import Mathlib
import Summits.Ventures.PercRepro2.RootCutClusters
import Summits.Ventures.PercRepro2.A3CutFibres

/-!
# The two sides of a root cut: side partitions and the cluster of a vertex of the `S`-side
(blind cell PercRepro2, night-1 g33; proofs/NIGHT1-G32.md §6 and NIGHT1-G33.md, the root-shield
identity; the fibres are RootCutFibres.lean, the sums RootCutSums.lean)

Let the roots separate `VR` from `VS` (`RootCut.IsRootCut ends a₁ a₂ ↑VR ↑VS ER ES`, `VR VS : Finset V`)
and let `x ∈ VS`.
* Generic partition lemma: if on a side event `Z` the side cluster of `a` lies in `A`, the side cluster
  events `{C_F(a) = T}`, `T ⊆ A`, partition `Z` (`sum_prob_sideEvent_cluster_inter`); the reindexing
  of a powerset sum along `insert a` (`sum_powerset_insert_eq`).
* On `Q` the cluster of `x` meets `VS ∪ {a₁, a₂}` in its `S`-cluster (`cluster_inter_S`) and meets `VR`
  in the `R`-cluster of the root `x` reaches inside `S`, or not at all (`cluster_inter_R_of_conn`,
  `cluster_inter_R_of_not_conn`); on `Q_R` the `R`-cluster of a root is the root with its part in `VR`
  (`cluster_R_root_eq`).
Standard axioms.
-/

namespace Summit.Ventures.PercRepro2

open UnionCluster CovForm CutV

namespace CovForm

namespace A3Fibre

namespace RootShield

/-! ## Generic partition lemmas for side cluster events -/

section Partition

variable {V : Type*} {E : Type*} [Fintype V] [DecidableEq V] [Fintype E] [DecidableEq E]
  {R : Type*} [CommRing R] {ends : E → Sym2 V}

omit [Fintype V] [DecidableEq V] [Fintype E] [DecidableEq E] in
/-- The side event of the empty event is empty. -/
lemma sideEvent_empty (F : Set E) [DecidablePred (· ∈ F)] :
    sideEvent F (∅ : Set (Config E)) = ∅ := by
  ext ω
  simp [mem_sideEvent]

/-- **Partition**: if on the side event `Z` the side cluster of `a` lies in `A`, the side cluster
events `{C_F(a) = T}`, `T ⊆ A`, partition `Z`. -/
lemma sum_prob_sideEvent_cluster_inter (p : E → R) (F : Set E) [DecidablePred (· ∈ F)] (a : V)
    (A : Finset V) (Z : Set (Config E))
    (hZ : ∀ ω : Config E, restrict F ω ∈ Z → cluster ends (restrict F ω) a ⊆ ↑A) :
    ∑ T ∈ A.powerset, prob p (sideEvent F (clusterEvent ends a (↑T : Set V) ∩ Z)) =
      prob p (sideEvent F Z) := by
  rw [Finset.sum_subset (Finset.subset_univ _)]
  · unfold prob
    rw [Finset.sum_comm]
    refine Finset.sum_congr rfl fun ω _ => ?_
    by_cases hZω : ω ∈ sideEvent F Z
    · have key : ∀ W : Finset V,
          (sideEvent F (clusterEvent ends a (↑W : Set V) ∩ Z)).indicator (weight p) ω =
            (clusterEvent ends a (↑W : Set V)).indicator (fun _ => weight p ω) (restrict F ω) := by
        intro W
        by_cases hW : restrict F ω ∈ clusterEvent ends a (↑W : Set V)
        · rw [Set.indicator_of_mem hW, Set.indicator_of_mem]
          exact ⟨hW, hZω⟩
        · rw [Set.indicator_of_notMem hW, Set.indicator_of_notMem]
          intro hc; exact hW hc.1
      simp_rw [key]
      rw [sum_indicator_clusterEvent, Set.indicator_of_mem hZω]
    · rw [Set.indicator_of_notMem hZω]
      refine Finset.sum_eq_zero fun W _ => ?_
      rw [Set.indicator_of_notMem]
      intro hc; exact hZω hc.2
  · intro W _ hW
    unfold prob
    refine Finset.sum_eq_zero fun ω _ => ?_
    rw [Set.indicator_of_notMem]
    intro hc
    apply hW
    rw [Finset.mem_powerset]
    intro u hu
    have hu' : u ∈ cluster ends (restrict F ω) a := by
      rw [hc.1]; exact Finset.mem_coe.2 hu
    exact Finset.mem_coe.1 (hZ ω hc.2 hu')

omit [Fintype V] [Fintype E] [DecidableEq E] in
/-- Reindexing: a sum over `T ⊆ insert a A` of a function vanishing when `a ∉ T` is the sum over
`S ⊆ A` at `insert a S`. -/
lemma sum_powerset_insert_eq (a : V) (A : Finset V) (ha : a ∉ A) (f : Finset V → R)
    (hf : ∀ T, a ∉ T → f T = 0) :
    ∑ T ∈ (insert a A).powerset, f T = ∑ S ∈ A.powerset, f (insert a S) := by
  have hinj : Set.InjOn (fun S : Finset V => insert a S) (↑(A.powerset) : Set (Finset V)) := by
    intro S hS S' hS' heq
    simp only [Finset.coe_powerset, Set.mem_preimage] at hS hS'
    have haS : a ∉ S := fun hx => ha (hS hx)
    have haS' : a ∉ S' := fun hx => ha (hS' hx)
    have heq' : insert a S = insert a S' := heq
    rw [← Finset.erase_insert haS, ← Finset.erase_insert haS', heq']
  have hdisj : Disjoint A.powerset (A.powerset.image (insert a)) := by
    rw [Finset.disjoint_left]
    intro S hS hS'
    rw [Finset.mem_image] at hS'
    obtain ⟨S', _, rfl⟩ := hS'
    exact ha (Finset.mem_powerset.1 hS (Finset.mem_insert_self a S'))
  have h0 : ∑ S ∈ A.powerset, f S = 0 :=
    Finset.sum_eq_zero fun S hS => hf S fun haS => ha (Finset.mem_powerset.1 hS haS)
  rw [Finset.powerset_insert, Finset.sum_union hdisj, Finset.sum_image hinj, h0, zero_add]

end Partition

/-! ## The two sides of a root cut -/

section Sides

variable {V : Type*} {E : Type*} [DecidableEq V] {ends : E → Sym2 V} {a₁ a₂ : V} {VR VS : Finset V}
  {ER ES : Set E} [DecidablePred (· ∈ ER)] [DecidablePred (· ∈ ES)]

/-- Membership in the `S`-side with the roots, finset form. -/
lemma mem_insert_roots_iff {v : V} :
    v ∈ insert a₁ (insert a₂ VS) ↔ v ∈ (↑VS : Set V) ∪ {a₁, a₂} := by
  simp only [Finset.mem_insert, Finset.mem_coe, Set.mem_union, Set.mem_insert_iff,
    Set.mem_singleton_iff]
  tauto

/-- The `S`-side with the roots, as a set. -/
lemma coe_insert_roots :
    (↑(insert a₁ (insert a₂ VS)) : Set V) = (↑VS : Set V) ∪ {a₁, a₂} := by
  ext v
  rw [Finset.mem_coe, mem_insert_roots_iff]

omit [DecidablePred (· ∈ ER)] [DecidablePred (· ∈ ES)] in
/-- `VS ∪ {a₁, a₂}` and `VR` are disjoint. -/
lemma disjoint_insert_roots_VR (h : RootCut.IsRootCut ends a₁ a₂ ↑VR ↑VS ER ES) :
    Disjoint (insert a₁ (insert a₂ VS)) VR := by
  rw [Finset.disjoint_left]
  intro v hv hvR
  rcases Finset.mem_insert.1 hv with rfl | hv
  · exact h.a₁_notR (Finset.mem_coe.2 hvR)
  rcases Finset.mem_insert.1 hv with rfl | hv
  · exact h.a₂_notR (Finset.mem_coe.2 hvR)
  · exact Finset.disjoint_left.1 (Finset.disjoint_coe.1 h.disj) hvR hv

omit [DecidableEq V] [DecidablePred (· ∈ ER)] in
/-- An `S`-cluster of a vertex of `VS` does not meet `VR`. -/
lemma cluster_S_inter_VR (h : RootCut.IsRootCut ends a₁ a₂ ↑VR ↑VS ER ES) (ω : Config E) {x : V}
    (hx : x ∈ VS) : cluster ends (restrict ES ω) x ∩ ↑VR = ∅ := by
  ext v
  simp only [Set.mem_inter_iff, Set.mem_empty_iff_false, iff_false, not_and]
  intro hv hvR
  rcases RootCut.cluster_restrict_subset_S h (Or.inl (Finset.mem_coe.2 hx)) hv with hvS | hvroot
  · exact Set.disjoint_left.1 h.disj hvR hvS
  · simp only [Set.mem_insert_iff, Set.mem_singleton_iff] at hvroot
    rcases hvroot with rfl | rfl
    · exact h.a₁_notR hvR
    · exact h.a₂_notR hvR

omit [DecidableEq V] in
/-- On `Q`, the cluster of `x ∈ VS` meets `VS ∪ {a₁, a₂}` in its `S`-cluster. -/
lemma cluster_inter_S (h : RootCut.IsRootCut ends a₁ a₂ ↑VR ↑VS ER ES) {ω : Config E}
    (hQ : ¬ Conn ends ω a₂ a₁) {x : V} (hx : x ∈ VS) :
    cluster ends ω x ∩ ((↑VS : Set V) ∪ {a₁, a₂}) = cluster ends (restrict ES ω) x := by
  have hR : ¬ Conn ends (restrict ER ω) a₁ a₂ :=
    fun hc => ((RootCut.not_conn_iff h).1 hQ).1 (conn_symm hc)
  ext v
  simp only [Set.mem_inter_iff, mem_cluster]
  constructor
  · rintro ⟨hv, hvS⟩
    exact (RootCut.conn_iff_restrict_of_not_conn h hR (Or.inl (Finset.mem_coe.2 hx)) hvS).1 hv
  · intro hv
    exact ⟨conn_mono (restrict_le ES ω) hv,
      RootCut.cluster_restrict_subset_S h (Or.inl (Finset.mem_coe.2 hx)) hv⟩

omit [DecidableEq V] in
/-- On `Q`, when `x ∈ VS` reaches the root `a` inside `S`, the cluster of `x` meets `VR` in the
`R`-cluster of `a`. -/
lemma cluster_inter_R_of_conn (h : RootCut.IsRootCut ends a₁ a₂ ↑VR ↑VS ER ES) {ω : Config E}
    (hQ : ¬ Conn ends ω a₂ a₁) {x a : V} (hx : x ∈ VS) (ha : a = a₁ ∨ a = a₂)
    (hxa : Conn ends (restrict ES ω) x a) :
    cluster ends ω x ∩ ↑VR = cluster ends (restrict ER ω) a ∩ ↑VR := by
  obtain ⟨hR', hS'⟩ := (RootCut.not_conn_iff h).1 hQ
  have hR : ¬ Conn ends (restrict ER ω) a₁ a₂ := fun hc => hR' (conn_symm hc)
  have hS : ¬ Conn ends (restrict ES ω) a₁ a₂ := fun hc => hS' (conn_symm hc)
  rw [RootCut.cluster_eq_union_root h hR hS (Finset.mem_coe.2 hx) ha hxa,
    Set.union_inter_distrib_right, cluster_S_inter_VR h ω hx, Set.empty_union]

omit [DecidableEq V] in
/-- On `Q`, when `x ∈ VS` reaches no root inside `S`, the cluster of `x` does not meet `VR`. -/
lemma cluster_inter_R_of_not_conn (h : RootCut.IsRootCut ends a₁ a₂ ↑VR ↑VS ER ES) {ω : Config E}
    (hQ : ¬ Conn ends ω a₂ a₁) {x : V} (hx : x ∈ VS) (h1 : ¬ Conn ends (restrict ES ω) x a₁)
    (h2 : ¬ Conn ends (restrict ES ω) x a₂) : cluster ends ω x ∩ ↑VR = ∅ := by
  obtain ⟨hR', hS'⟩ := (RootCut.not_conn_iff h).1 hQ
  have hR : ¬ Conn ends (restrict ER ω) a₁ a₂ := fun hc => hR' (conn_symm hc)
  have hS : ¬ Conn ends (restrict ES ω) a₁ a₂ := fun hc => hS' (conn_symm hc)
  rw [RootCut.cluster_eq_of_not_conn_roots h hR hS (Finset.mem_coe.2 hx) h1 h2,
    cluster_S_inter_VR h ω hx]

omit [DecidableEq V] [DecidablePred (· ∈ ES)] in
/-- On `Q_R`, the `R`-cluster of a root `a` is `a` together with its part in `VR`. -/
lemma cluster_R_root_eq (h : RootCut.IsRootCut ends a₁ a₂ ↑VR ↑VS ER ES) {ω : Config E}
    (hR' : ¬ Conn ends (restrict ER ω) a₂ a₁) {a : V} (ha : a = a₁ ∨ a = a₂) :
    cluster ends (restrict ER ω) a = insert a (cluster ends (restrict ER ω) a ∩ ↑VR) := by
  have haR : a ∈ (↑VR : Set V) ∪ {a₁, a₂} := by
    rcases ha with rfl | rfl
    · exact Or.inr (Or.inl rfl)
    · exact Or.inr (Or.inr rfl)
  ext v
  simp only [Set.mem_insert_iff, Set.mem_inter_iff]
  constructor
  · intro hv
    rcases RootCut.cluster_restrict_subset_R h haR hv with hvR | hvroot
    · exact Or.inr ⟨hv, hvR⟩
    · simp only [Set.mem_insert_iff, Set.mem_singleton_iff] at hvroot
      rcases hvroot with rfl | rfl
      · rcases ha with rfl | rfl
        · exact Or.inl rfl
        · exact absurd hv hR'
      · rcases ha with rfl | rfl
        · exact absurd (conn_symm hv) hR'
        · exact Or.inl rfl
  · rintro (rfl | ⟨hv, _⟩)
    · exact conn_refl _ _ _
    · exact hv

omit [DecidablePred (· ∈ ER)] [DecidablePred (· ∈ ES)] in
/-- `(T ∪ W_R) ∩ (VS ∪ {a₁, a₂}) = T` for `T ⊆ VS ∪ {a₁, a₂}`, `W_R ⊆ VR`. -/
lemma union_inter_S_eq (h : RootCut.IsRootCut ends a₁ a₂ ↑VR ↑VS ER ES) {T : Finset V}
    (hT : T ⊆ insert a₁ (insert a₂ VS)) {W_R : Finset V} (hW : W_R ⊆ VR) :
    (↑(T ∪ W_R) : Set V) ∩ ((↑VS : Set V) ∪ {a₁, a₂}) = ↑T := by
  rw [← coe_insert_roots]
  ext v
  simp only [Finset.coe_union, Set.mem_inter_iff, Set.mem_union, Finset.mem_coe]
  constructor
  · rintro ⟨hv | hv, hvS⟩
    · exact hv
    · exact absurd hvS (Finset.disjoint_right.1 (disjoint_insert_roots_VR h) (hW hv))
  · intro hv
    exact ⟨Or.inl hv, hT hv⟩

omit [DecidablePred (· ∈ ER)] [DecidablePred (· ∈ ES)] in
/-- `(T ∪ W_R) ∩ VR = W_R` for `T ⊆ VS ∪ {a₁, a₂}`, `W_R ⊆ VR`. -/
lemma union_inter_R_eq (h : RootCut.IsRootCut ends a₁ a₂ ↑VR ↑VS ER ES) {T : Finset V}
    (hT : T ⊆ insert a₁ (insert a₂ VS)) {W_R : Finset V} (hW : W_R ⊆ VR) :
    (↑(T ∪ W_R) : Set V) ∩ ↑VR = ↑W_R := by
  ext v
  simp only [Finset.coe_union, Set.mem_inter_iff, Set.mem_union, Finset.mem_coe]
  constructor
  · rintro ⟨hv | hv, hvR⟩
    · exact absurd hvR (Finset.disjoint_left.1 (disjoint_insert_roots_VR h) (hT hv))
    · exact hv
  · intro hv
    exact ⟨Or.inr hv, hW hv⟩

omit [DecidableEq V] [DecidablePred (· ∈ ER)] [DecidablePred (· ∈ ES)] in
/-- The cluster of `x ∈ VS` lies in `VS ∪ {a₁, a₂} ∪ VR`. -/
lemma cluster_subset_sides (h : RootCut.IsRootCut ends a₁ a₂ ↑VR ↑VS ER ES) (ω : Config E)
    {x : V} (hx : x ∈ VS) {v : V} (hv : v ∈ cluster ends ω x) :
    v ∈ (↑VS : Set V) ∪ {a₁, a₂} ∨ v ∈ (↑VR : Set V) := by
  rcases RootCut.mem_union_of_conn h (Or.inl (Or.inr (Finset.mem_coe.2 hx))) hv with
    (hvR | hvS) | hvroot
  · exact Or.inr hvR
  · exact Or.inl (Or.inl hvS)
  · exact Or.inl (Or.inr hvroot)

end Sides

end RootShield

end A3Fibre

end CovForm

end Summit.Ventures.PercRepro2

+--

## DESCRIPTION OF THE TASK
Each line of the entries holding the string "absurd" should be found and copied.

## TASK RESULT
        · exact absurd hv hR'
        · exact absurd (conn_symm hv) hR'
    · exact absurd hvS (Finset.disjoint_right.1 (disjoint_insert_roots_VR h) (hW hv))
    · exact absurd hvR (Finset.disjoint_left.1 (disjoint_insert_roots_VR h) (hT hv))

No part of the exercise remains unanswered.